▶ _YOUR TASK_:
What is the number of lines below that include "adelicGroupData"? Give that number alone.

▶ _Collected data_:
== Segment start ==

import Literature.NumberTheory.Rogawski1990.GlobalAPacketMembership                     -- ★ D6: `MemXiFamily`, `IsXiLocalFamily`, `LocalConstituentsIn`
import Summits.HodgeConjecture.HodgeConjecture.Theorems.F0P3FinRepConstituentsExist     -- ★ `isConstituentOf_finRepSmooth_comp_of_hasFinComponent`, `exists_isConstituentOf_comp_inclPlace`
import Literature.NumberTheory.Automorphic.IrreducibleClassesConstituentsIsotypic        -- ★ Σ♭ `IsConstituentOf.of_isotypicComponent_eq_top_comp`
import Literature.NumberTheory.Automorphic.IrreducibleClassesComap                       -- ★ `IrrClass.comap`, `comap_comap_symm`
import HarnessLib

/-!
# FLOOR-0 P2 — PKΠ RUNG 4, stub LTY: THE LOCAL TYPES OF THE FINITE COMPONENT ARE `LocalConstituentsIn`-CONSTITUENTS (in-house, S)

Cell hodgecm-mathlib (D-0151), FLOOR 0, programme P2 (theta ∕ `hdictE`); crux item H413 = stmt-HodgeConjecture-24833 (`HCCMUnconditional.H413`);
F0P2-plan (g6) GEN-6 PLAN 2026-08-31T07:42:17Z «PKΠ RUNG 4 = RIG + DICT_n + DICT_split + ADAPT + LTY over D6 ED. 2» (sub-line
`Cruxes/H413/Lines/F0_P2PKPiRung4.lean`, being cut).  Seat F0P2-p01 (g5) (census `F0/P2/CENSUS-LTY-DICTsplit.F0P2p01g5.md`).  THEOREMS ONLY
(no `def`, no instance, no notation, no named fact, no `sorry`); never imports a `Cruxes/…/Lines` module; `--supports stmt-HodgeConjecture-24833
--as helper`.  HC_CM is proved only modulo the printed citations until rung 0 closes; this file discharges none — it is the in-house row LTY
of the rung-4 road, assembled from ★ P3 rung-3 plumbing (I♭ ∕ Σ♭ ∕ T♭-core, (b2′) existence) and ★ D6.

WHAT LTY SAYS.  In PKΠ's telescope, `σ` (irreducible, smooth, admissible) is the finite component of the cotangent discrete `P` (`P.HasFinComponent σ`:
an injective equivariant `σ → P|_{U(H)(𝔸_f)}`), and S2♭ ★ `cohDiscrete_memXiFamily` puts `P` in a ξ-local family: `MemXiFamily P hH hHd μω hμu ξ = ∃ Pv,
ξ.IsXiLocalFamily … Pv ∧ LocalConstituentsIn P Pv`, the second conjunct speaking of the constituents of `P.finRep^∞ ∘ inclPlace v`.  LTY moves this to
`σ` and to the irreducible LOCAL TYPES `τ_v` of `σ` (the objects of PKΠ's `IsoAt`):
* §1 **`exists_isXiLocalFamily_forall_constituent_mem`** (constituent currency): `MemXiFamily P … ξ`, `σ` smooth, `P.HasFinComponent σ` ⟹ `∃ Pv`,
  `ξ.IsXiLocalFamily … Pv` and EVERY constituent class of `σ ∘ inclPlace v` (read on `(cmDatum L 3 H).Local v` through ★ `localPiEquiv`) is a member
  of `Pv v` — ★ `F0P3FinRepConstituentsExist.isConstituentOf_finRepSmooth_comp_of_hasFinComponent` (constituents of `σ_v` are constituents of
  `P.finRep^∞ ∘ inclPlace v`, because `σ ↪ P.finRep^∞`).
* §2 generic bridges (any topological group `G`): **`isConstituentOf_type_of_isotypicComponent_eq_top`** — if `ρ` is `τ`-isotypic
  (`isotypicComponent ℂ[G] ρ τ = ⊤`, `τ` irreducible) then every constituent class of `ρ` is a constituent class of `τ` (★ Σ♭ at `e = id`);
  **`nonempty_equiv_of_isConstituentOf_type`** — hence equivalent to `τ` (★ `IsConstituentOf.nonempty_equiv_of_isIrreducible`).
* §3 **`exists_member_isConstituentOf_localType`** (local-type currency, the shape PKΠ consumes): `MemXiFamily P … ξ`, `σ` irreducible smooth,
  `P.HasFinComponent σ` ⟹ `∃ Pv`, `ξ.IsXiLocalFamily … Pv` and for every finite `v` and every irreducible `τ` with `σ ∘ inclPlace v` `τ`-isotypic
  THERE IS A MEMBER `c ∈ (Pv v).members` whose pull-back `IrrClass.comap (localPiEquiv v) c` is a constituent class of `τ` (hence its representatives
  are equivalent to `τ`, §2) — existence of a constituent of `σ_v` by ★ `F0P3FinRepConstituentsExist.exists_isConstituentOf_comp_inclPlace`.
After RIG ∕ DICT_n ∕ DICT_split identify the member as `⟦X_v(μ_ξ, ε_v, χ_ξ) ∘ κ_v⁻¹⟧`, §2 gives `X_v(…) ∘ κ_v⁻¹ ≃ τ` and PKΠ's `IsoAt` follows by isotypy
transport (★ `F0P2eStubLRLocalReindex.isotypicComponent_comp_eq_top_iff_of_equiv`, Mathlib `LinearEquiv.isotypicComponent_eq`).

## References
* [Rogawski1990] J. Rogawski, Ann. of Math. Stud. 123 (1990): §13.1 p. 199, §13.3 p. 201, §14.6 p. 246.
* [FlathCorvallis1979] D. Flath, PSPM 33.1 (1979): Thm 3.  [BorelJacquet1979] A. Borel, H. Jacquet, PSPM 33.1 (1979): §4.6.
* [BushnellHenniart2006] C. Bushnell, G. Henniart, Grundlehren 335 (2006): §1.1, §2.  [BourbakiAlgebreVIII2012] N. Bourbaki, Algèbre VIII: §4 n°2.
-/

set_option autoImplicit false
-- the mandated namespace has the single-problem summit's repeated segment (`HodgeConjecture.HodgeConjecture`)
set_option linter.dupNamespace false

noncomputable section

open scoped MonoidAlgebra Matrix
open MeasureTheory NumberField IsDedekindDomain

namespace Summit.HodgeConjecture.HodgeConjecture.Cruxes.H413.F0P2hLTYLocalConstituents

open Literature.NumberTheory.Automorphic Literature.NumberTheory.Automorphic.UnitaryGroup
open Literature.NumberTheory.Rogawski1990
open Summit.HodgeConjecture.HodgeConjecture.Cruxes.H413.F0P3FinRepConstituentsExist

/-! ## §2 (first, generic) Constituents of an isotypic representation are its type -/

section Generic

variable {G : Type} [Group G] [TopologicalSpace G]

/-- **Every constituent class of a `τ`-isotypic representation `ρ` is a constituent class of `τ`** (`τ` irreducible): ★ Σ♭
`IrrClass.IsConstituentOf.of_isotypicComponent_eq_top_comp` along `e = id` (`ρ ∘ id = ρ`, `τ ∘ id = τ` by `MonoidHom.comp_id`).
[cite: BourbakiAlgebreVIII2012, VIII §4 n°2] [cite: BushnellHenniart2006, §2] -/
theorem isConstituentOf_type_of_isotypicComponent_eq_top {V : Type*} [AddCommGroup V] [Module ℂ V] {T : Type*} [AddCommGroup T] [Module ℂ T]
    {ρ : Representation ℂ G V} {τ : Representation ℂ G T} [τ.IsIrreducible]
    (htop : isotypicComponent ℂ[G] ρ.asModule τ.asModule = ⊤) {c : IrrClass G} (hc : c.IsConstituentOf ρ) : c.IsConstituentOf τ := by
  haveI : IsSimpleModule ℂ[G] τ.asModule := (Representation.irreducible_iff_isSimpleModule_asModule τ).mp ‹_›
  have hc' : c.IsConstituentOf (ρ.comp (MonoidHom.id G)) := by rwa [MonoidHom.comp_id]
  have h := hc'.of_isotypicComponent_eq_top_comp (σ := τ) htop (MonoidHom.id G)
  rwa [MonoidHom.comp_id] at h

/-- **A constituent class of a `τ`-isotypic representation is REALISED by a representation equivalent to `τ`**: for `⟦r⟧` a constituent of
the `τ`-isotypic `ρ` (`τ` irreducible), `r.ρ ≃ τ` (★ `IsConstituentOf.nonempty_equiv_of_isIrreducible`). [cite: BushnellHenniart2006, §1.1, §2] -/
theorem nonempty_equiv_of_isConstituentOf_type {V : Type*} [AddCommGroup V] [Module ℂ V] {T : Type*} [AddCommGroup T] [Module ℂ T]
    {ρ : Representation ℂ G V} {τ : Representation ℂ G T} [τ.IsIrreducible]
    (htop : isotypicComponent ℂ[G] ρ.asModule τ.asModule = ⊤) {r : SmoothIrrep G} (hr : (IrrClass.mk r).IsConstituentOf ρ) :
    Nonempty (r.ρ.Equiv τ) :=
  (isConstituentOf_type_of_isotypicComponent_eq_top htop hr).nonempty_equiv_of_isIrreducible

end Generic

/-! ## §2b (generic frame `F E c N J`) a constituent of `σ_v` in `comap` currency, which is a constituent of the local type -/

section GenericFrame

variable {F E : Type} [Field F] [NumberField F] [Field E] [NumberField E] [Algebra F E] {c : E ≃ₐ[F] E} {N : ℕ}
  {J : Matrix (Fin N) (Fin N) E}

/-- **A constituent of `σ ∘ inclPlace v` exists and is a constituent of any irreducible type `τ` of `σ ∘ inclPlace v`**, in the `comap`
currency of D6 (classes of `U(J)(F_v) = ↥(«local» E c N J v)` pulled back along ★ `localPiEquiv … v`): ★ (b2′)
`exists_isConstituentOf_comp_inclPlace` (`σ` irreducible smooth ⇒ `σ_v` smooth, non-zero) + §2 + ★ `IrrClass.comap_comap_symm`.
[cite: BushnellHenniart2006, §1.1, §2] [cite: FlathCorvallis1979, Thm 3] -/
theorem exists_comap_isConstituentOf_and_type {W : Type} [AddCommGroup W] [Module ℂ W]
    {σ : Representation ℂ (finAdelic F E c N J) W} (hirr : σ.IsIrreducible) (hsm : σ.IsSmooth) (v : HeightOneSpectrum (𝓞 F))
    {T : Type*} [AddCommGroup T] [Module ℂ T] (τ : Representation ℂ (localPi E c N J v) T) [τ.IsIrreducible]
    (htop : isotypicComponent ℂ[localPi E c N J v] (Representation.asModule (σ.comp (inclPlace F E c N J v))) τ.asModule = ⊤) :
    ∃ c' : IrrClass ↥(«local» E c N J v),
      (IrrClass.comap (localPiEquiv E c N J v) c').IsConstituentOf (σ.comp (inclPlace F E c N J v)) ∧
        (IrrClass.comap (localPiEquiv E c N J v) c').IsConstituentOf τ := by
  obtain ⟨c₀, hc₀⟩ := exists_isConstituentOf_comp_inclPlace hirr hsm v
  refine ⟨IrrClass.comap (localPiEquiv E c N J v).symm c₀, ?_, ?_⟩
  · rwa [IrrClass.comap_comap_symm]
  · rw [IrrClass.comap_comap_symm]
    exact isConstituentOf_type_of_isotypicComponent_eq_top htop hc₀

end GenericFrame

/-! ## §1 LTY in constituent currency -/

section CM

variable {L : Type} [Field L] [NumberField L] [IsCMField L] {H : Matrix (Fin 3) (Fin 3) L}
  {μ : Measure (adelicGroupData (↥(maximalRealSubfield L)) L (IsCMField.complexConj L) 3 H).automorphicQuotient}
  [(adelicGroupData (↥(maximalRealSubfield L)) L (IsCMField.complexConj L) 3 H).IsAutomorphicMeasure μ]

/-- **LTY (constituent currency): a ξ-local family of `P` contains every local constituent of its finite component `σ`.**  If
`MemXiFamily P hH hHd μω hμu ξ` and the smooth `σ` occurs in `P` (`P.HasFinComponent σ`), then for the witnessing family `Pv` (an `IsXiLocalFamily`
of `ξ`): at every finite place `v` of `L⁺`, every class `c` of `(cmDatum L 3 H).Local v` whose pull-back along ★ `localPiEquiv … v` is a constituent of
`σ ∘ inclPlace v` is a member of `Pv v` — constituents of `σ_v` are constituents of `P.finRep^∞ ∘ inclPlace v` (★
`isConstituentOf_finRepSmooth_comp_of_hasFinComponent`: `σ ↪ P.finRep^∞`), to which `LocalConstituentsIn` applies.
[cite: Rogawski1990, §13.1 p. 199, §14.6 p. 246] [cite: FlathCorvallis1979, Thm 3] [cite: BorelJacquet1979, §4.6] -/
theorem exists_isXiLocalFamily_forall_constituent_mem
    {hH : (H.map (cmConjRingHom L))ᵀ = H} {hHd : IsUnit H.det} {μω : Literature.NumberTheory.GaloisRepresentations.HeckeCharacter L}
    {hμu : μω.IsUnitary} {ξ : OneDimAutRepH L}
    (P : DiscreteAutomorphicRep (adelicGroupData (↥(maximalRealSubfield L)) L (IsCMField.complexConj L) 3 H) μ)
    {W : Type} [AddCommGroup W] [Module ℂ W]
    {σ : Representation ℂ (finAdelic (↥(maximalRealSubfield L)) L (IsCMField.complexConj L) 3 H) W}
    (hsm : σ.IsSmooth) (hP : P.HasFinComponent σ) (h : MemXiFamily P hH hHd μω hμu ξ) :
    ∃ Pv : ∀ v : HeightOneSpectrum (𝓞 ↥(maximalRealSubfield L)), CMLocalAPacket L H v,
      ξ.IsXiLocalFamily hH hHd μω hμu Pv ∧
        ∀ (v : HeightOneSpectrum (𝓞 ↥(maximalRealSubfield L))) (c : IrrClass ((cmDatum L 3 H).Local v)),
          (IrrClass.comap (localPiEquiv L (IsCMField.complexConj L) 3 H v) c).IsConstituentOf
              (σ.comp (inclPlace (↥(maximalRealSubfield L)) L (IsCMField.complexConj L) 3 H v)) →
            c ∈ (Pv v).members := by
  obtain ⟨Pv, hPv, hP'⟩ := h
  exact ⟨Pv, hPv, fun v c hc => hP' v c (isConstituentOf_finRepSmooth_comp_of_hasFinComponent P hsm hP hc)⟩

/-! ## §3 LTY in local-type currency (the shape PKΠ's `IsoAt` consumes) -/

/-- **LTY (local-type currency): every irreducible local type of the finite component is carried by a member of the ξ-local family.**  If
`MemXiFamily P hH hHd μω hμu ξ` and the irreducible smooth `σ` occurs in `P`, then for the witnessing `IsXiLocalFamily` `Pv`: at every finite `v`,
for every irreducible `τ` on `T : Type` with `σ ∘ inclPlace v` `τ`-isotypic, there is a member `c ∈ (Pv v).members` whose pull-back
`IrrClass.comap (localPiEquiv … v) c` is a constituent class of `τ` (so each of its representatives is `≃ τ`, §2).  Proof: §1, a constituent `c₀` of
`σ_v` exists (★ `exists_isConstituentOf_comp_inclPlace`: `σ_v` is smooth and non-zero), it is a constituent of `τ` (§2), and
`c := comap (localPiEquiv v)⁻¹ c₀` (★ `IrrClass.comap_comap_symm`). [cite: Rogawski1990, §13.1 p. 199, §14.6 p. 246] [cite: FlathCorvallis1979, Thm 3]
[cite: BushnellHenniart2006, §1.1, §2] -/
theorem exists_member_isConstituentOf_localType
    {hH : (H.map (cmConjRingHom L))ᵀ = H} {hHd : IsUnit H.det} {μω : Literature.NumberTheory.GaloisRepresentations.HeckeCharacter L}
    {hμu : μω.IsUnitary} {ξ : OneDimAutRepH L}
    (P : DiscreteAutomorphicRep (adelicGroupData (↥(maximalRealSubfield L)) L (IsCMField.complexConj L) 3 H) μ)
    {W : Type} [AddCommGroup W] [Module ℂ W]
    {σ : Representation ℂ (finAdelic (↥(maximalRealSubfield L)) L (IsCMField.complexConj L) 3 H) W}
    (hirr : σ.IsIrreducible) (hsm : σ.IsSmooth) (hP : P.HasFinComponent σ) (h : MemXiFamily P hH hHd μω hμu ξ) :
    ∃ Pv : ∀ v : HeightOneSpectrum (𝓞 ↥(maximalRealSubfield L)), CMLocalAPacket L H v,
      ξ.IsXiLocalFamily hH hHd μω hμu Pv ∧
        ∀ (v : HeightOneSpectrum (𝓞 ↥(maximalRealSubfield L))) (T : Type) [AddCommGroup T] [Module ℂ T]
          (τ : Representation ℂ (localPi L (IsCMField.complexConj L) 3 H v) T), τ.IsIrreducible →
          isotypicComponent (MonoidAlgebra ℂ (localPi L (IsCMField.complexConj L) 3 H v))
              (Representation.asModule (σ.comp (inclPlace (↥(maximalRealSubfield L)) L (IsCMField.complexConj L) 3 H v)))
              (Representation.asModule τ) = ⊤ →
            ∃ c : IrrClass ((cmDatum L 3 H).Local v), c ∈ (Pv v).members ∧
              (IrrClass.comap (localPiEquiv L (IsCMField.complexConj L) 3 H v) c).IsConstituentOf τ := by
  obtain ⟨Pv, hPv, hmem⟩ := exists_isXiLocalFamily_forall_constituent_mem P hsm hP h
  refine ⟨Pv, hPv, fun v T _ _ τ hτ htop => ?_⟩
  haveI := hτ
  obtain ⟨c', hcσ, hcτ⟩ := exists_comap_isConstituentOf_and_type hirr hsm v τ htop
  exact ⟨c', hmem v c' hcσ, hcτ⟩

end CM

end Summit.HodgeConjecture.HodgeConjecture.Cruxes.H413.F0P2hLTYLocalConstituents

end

== Segment end ==

▶ _EXERCISE ANSWER_:
4